→ WHAT IS EXPECTED
Among the records that follow, set down only the lines from the one containing "have hG : ∀ y, |G y| ≤ 1 := fun y => hg _" to the one containing "refine le_mul_of_one_le_left hB0 ?_", both included, exactly.
DATASET RECORDS START
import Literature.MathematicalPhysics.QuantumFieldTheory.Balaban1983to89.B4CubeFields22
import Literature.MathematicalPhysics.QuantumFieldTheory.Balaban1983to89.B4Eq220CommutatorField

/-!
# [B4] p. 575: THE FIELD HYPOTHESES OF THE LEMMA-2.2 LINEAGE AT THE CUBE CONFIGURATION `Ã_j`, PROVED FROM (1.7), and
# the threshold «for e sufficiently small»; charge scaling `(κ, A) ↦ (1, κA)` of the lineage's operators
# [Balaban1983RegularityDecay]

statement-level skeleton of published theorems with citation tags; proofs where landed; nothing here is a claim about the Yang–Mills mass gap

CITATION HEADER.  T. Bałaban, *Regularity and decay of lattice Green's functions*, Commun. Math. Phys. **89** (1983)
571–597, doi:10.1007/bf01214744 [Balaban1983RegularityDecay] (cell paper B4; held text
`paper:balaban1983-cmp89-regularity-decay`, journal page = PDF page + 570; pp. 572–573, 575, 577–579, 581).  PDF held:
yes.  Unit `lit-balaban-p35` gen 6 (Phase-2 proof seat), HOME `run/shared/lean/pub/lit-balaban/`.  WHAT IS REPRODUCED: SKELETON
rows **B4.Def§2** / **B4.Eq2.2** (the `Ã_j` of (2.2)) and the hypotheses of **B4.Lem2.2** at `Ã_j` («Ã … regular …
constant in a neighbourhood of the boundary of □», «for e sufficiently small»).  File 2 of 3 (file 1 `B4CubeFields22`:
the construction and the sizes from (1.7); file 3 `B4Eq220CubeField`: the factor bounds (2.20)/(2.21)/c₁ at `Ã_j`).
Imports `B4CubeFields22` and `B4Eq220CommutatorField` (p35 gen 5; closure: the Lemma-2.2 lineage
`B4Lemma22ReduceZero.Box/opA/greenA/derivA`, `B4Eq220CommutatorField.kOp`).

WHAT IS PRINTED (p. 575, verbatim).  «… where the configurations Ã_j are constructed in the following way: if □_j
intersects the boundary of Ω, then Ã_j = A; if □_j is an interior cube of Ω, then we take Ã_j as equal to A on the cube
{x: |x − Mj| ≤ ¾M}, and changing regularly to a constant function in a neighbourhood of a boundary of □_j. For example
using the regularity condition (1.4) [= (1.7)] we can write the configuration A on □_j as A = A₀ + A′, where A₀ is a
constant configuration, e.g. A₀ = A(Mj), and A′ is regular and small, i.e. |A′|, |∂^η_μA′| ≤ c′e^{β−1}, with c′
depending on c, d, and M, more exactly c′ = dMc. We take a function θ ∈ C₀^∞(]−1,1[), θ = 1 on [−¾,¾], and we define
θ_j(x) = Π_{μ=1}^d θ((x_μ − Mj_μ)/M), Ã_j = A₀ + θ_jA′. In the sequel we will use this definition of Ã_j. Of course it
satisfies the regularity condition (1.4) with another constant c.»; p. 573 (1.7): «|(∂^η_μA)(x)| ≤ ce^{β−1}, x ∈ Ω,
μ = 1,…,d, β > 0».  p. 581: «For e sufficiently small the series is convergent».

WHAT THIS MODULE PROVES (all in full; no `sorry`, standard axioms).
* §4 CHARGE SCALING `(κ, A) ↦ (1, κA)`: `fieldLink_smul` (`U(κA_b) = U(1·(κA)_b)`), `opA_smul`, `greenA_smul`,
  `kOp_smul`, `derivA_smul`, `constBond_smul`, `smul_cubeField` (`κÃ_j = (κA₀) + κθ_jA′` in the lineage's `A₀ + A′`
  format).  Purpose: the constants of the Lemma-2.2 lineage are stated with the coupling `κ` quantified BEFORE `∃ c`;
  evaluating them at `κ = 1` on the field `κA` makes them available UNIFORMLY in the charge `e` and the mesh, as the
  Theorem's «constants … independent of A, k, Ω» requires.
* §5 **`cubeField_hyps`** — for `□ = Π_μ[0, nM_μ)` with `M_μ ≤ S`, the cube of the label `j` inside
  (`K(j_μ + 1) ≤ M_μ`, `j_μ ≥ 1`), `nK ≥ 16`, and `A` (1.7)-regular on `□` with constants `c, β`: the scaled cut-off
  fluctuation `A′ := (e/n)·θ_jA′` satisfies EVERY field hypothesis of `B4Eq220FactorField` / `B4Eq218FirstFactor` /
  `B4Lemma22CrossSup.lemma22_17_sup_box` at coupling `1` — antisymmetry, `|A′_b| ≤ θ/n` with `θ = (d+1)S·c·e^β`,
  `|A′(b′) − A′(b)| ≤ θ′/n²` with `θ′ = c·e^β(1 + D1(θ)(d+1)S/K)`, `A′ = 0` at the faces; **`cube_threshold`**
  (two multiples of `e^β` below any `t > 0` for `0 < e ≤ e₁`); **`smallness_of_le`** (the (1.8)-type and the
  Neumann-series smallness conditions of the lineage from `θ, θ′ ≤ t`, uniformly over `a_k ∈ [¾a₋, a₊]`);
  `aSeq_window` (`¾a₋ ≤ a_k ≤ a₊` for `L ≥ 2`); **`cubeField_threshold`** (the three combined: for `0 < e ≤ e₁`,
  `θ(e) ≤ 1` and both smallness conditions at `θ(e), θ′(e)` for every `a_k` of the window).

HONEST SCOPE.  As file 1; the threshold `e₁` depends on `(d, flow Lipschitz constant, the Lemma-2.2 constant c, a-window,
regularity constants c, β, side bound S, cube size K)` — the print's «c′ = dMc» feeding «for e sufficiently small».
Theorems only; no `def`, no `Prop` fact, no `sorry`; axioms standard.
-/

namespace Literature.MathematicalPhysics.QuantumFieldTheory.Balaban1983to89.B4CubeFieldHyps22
DATASET RECORDS END
DATASET RECORDS START
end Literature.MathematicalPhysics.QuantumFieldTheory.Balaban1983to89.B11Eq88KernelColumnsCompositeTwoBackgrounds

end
DATASET RECORDS END
DATASET RECORDS START
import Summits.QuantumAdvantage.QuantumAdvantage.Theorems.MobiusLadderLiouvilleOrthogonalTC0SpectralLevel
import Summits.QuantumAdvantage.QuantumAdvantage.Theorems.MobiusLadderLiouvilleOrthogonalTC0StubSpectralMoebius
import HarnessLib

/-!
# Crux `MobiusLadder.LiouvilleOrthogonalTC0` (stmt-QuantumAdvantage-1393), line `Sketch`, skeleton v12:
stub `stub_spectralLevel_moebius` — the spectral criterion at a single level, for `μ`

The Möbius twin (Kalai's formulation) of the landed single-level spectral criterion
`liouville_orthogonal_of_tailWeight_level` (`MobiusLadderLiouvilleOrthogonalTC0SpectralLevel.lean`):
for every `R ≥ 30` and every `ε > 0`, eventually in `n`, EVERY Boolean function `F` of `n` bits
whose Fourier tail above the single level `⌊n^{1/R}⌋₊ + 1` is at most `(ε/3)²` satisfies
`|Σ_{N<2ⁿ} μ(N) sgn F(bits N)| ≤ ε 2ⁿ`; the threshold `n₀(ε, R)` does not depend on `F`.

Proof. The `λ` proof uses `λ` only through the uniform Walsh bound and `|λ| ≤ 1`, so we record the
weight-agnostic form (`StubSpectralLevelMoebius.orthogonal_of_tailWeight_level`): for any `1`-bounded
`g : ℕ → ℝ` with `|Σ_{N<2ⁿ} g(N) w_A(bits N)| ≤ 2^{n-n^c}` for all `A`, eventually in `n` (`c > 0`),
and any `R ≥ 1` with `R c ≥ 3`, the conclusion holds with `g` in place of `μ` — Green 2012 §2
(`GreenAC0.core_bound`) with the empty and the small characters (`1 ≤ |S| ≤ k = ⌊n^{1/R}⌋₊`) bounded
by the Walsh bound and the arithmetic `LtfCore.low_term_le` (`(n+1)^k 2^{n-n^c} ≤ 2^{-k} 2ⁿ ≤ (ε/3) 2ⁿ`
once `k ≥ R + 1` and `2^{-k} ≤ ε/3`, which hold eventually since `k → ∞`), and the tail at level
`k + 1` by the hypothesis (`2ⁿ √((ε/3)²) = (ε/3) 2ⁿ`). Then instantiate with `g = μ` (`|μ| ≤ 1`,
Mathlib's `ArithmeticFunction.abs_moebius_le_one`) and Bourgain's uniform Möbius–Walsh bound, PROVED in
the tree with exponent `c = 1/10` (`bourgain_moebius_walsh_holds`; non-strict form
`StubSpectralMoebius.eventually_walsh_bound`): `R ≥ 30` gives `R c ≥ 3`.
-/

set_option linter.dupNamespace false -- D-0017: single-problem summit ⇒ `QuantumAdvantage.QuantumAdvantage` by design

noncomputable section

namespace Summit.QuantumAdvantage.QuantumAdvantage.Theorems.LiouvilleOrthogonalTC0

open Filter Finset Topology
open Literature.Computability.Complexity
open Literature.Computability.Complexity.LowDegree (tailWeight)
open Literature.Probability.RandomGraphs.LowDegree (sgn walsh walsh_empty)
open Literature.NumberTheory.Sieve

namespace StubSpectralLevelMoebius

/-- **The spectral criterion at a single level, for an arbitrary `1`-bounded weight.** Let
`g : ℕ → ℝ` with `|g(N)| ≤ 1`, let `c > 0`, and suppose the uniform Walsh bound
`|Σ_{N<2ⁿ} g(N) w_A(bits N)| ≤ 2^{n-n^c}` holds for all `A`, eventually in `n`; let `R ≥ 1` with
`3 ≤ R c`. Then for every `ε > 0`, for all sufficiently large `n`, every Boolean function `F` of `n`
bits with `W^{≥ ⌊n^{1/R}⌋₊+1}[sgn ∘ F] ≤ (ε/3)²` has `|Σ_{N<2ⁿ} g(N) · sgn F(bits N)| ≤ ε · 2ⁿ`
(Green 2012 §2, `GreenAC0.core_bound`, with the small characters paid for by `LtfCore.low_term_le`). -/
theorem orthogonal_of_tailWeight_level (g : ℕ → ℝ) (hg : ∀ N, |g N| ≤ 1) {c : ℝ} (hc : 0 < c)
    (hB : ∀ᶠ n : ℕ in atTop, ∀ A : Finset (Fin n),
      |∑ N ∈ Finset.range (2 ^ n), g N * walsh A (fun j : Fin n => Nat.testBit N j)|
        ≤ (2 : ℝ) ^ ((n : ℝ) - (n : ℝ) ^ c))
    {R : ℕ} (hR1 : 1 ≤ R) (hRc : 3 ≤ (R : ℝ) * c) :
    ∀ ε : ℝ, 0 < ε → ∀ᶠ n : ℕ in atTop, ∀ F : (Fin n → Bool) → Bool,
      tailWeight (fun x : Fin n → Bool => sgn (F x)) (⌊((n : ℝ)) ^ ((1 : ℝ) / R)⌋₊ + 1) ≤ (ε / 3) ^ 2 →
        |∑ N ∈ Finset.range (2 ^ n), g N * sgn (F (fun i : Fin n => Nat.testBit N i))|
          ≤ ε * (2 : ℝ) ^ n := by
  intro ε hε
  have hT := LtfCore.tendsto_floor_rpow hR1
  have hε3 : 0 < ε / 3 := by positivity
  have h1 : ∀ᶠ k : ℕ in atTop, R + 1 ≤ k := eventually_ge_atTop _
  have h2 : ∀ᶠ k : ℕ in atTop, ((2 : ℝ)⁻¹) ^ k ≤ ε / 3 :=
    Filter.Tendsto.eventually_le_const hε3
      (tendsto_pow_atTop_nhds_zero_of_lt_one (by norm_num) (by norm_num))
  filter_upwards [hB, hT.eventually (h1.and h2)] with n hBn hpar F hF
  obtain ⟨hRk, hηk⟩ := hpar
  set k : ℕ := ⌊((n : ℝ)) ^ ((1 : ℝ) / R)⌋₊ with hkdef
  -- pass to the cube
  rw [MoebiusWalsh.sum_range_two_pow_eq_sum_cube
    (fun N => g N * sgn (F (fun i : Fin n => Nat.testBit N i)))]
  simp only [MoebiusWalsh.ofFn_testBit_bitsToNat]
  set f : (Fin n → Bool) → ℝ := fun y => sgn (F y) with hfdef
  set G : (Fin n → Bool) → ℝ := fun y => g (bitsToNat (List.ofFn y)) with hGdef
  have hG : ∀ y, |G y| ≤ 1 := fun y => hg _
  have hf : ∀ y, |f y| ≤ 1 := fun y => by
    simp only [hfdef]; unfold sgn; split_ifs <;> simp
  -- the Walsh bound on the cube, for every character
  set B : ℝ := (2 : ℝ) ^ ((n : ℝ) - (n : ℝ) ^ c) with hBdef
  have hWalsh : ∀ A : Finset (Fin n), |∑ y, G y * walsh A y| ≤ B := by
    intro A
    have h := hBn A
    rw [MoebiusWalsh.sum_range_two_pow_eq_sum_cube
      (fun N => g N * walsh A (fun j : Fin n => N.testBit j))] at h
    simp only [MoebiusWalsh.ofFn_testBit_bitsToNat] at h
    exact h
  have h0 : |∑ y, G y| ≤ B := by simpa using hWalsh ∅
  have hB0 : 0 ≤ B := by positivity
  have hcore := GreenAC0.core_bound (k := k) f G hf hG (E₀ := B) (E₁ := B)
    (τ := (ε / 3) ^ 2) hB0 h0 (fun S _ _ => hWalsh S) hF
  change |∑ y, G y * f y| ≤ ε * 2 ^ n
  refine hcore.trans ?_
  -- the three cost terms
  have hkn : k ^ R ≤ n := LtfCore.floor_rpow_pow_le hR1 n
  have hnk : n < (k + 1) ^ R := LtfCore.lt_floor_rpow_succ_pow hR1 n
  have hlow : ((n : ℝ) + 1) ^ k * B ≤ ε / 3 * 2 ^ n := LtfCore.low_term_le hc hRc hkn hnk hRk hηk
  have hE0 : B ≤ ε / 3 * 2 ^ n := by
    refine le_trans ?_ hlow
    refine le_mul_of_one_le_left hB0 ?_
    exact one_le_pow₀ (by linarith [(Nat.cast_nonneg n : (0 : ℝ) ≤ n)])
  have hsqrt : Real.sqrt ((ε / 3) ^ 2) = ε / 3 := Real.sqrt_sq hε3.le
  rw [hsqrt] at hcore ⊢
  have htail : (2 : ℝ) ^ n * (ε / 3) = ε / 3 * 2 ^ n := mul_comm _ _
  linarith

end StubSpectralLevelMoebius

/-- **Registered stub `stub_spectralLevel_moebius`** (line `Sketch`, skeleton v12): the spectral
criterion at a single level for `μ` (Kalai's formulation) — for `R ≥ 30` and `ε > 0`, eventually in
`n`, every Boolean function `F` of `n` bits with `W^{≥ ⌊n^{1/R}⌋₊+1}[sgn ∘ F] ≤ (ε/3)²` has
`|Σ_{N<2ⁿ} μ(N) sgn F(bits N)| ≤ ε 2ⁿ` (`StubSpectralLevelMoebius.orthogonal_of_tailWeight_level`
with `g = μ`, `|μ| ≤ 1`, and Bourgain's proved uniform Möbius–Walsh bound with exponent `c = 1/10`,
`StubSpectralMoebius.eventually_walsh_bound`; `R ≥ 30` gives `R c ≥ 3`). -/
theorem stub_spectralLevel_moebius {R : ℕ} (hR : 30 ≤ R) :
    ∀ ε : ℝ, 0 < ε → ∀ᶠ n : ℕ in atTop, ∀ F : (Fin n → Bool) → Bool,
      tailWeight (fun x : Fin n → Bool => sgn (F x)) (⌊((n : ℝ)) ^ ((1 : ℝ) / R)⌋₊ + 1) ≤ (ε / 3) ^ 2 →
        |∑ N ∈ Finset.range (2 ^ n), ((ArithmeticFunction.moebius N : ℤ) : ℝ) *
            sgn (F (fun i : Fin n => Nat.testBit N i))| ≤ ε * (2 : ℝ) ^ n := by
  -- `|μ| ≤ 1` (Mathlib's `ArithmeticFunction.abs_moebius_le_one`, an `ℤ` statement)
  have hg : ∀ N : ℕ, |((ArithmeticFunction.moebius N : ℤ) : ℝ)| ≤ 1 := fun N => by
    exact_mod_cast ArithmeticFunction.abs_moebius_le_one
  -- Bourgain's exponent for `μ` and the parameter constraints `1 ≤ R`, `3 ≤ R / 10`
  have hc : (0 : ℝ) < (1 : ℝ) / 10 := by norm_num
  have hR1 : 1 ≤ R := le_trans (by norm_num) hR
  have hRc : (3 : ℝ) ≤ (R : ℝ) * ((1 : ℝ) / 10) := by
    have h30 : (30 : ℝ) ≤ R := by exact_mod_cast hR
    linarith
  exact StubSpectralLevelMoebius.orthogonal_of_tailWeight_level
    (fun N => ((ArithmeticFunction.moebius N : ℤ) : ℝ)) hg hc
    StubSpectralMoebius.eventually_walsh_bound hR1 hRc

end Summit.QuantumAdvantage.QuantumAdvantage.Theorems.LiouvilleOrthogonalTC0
DATASET RECORDS END
→ FINISHED EXERCISE
  have hG : ∀ y, |G y| ≤ 1 := fun y => hg _
  have hf : ∀ y, |f y| ≤ 1 := fun y => by
    simp only [hfdef]; unfold sgn; split_ifs <;> simp
  -- the Walsh bound on the cube, for every character
  set B : ℝ := (2 : ℝ) ^ ((n : ℝ) - (n : ℝ) ^ c) with hBdef
  have hWalsh : ∀ A : Finset (Fin n), |∑ y, G y * walsh A y| ≤ B := by
    intro A
    have h := hBn A
    rw [MoebiusWalsh.sum_range_two_pow_eq_sum_cube
      (fun N => g N * walsh A (fun j : Fin n => N.testBit j))] at h
    simp only [MoebiusWalsh.ofFn_testBit_bitsToNat] at h
    exact h
  have h0 : |∑ y, G y| ≤ B := by simpa using hWalsh ∅
  have hB0 : 0 ≤ B := by positivity
  have hcore := GreenAC0.core_bound (k := k) f G hf hG (E₀ := B) (E₁ := B)
    (τ := (ε / 3) ^ 2) hB0 h0 (fun S _ _ => hWalsh S) hF
  change |∑ y, G y * f y| ≤ ε * 2 ^ n
  refine hcore.trans ?_
  -- the three cost terms
  have hkn : k ^ R ≤ n := LtfCore.floor_rpow_pow_le hR1 n
  have hnk : n < (k + 1) ^ R := LtfCore.lt_floor_rpow_succ_pow hR1 n
  have hlow : ((n : ℝ) + 1) ^ k * B ≤ ε / 3 * 2 ^ n := LtfCore.low_term_le hc hRc hkn hnk hRk hηk
  have hE0 : B ≤ ε / 3 * 2 ^ n := by
    refine le_trans ?_ hlow
    refine le_mul_of_one_le_left hB0 ?_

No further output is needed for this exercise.